As noted in our Rep Report last week, the Film Society of Lincoln Center is presenting a week-long series dedicated to recent Hong Kong Cinema. This is a diverse series as evidenced by the two films I was able to catch — Wong Kar-Wai’s criminally underseen Happy Together and Andrew Lau and Alan Mak’s Confession of Pain. Both feature Tony Leung in a lead role but are otherwise polar opposites.

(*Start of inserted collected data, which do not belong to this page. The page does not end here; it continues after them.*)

import Literature.MathematicalPhysics.QuantumFieldTheory.OSData
import HarnessLib

/-!
# Extension by zero of Osterwalder–Schrader data along the species labels

A family of hermitian scalar Euclidean fields satisfying the OS axioms stays one when fields that
vanish identically are adjoined (OS 1973 §6: the axioms for "arbitrary spinor fields" are
componentwise; a zero field has all Schwinger functions with that label equal to `0`). For the
labelled packages of this directory (`OSData ι d`: E0, E0', E1–E4 as fields) this is the
bookkeeping that lets an existence statement quantified over a LARGE species type `ι` (e.g. ALL
gauge-invariant local lattice observables, `YMSpecies G`) be inhabited from OS data for a SMALL
family `κ` (e.g. one field): pull the labels back along `φ : ι → κ` on a set of LIVE labels and
declare every string touching a dead label to have Schwinger function `0`.

## Main results (no new definitions; the extension is characterised, then shown to exist)

For `T₀ : OSData κ d`, `φ : ι → κ`, `live : ι → Prop` and a labelled family `S` over `ι` with
`S n k = T₀.schwinger n (φ ∘ k)` when every `k i` is live and `S n k = 0` otherwise:

* `isNormalized_of_extendByZero`, `isHermitian_…`, `hasLinearGrowth_…`, `isEuclideanInvariant_…`,
  `isReflectionPositive_…`, `isSymmetric_…`, `hasClusterProperty_…` — each OS axiom of `T₀` passes
  to `S` (E2: the positivity sum of `S` equals the positivity sum of `T₀` for the sub-family of
  live terms, dead terms being replaced by the zero test function);
* `OSData.exists_extendByZero` — such an `S` exists as `OSData ι d`;
* `hasMassGap_of_extendByZero`, `isNontrivial_of_extendByZero`, `isNonGaussian_of_extendByZero` —
  the full-spectrum gap, non-triviality and non-Gaussianity transfer (a live label `s` reads the
  field `φ s` of `T₀`).

## References

* K. Osterwalder, R. Schrader, *Axioms for Euclidean Green's functions*, CMP 31 (1973) 83–112,
  §6 (several fields); *II*, CMP 42 (1975) 281–305, §2.
* J. Glimm, A. Jaffe, *Quantum Physics* (2nd ed. 1987), §6.1.
-/

open scoped SchwartzMap ComplexConjugate
open MeasureTheory Filter Topology Complex
open Literature.MathematicalPhysics.AQFT Literature.MathematicalPhysics.QuantumLattice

Happy Together is an exploration of the dissolving relationship between two gay Chinese men who came to Buenos Aries as vacationers and now find themselves stranded without enough money to return home. The film is more raw and intimate than any of the master director’s other work, but explores similar themes of loneliness, displacement and the inability to find happiness. Christopher Doyle’s incredible camera work switches from black and white to pastels to faded color, and creates a sense of stylized reality that is not only beautiful but helps propel the film’s story with its immediacy. Throwing traditional narrative structure out the window, this film is unflinching in its honesty and craftsmanship.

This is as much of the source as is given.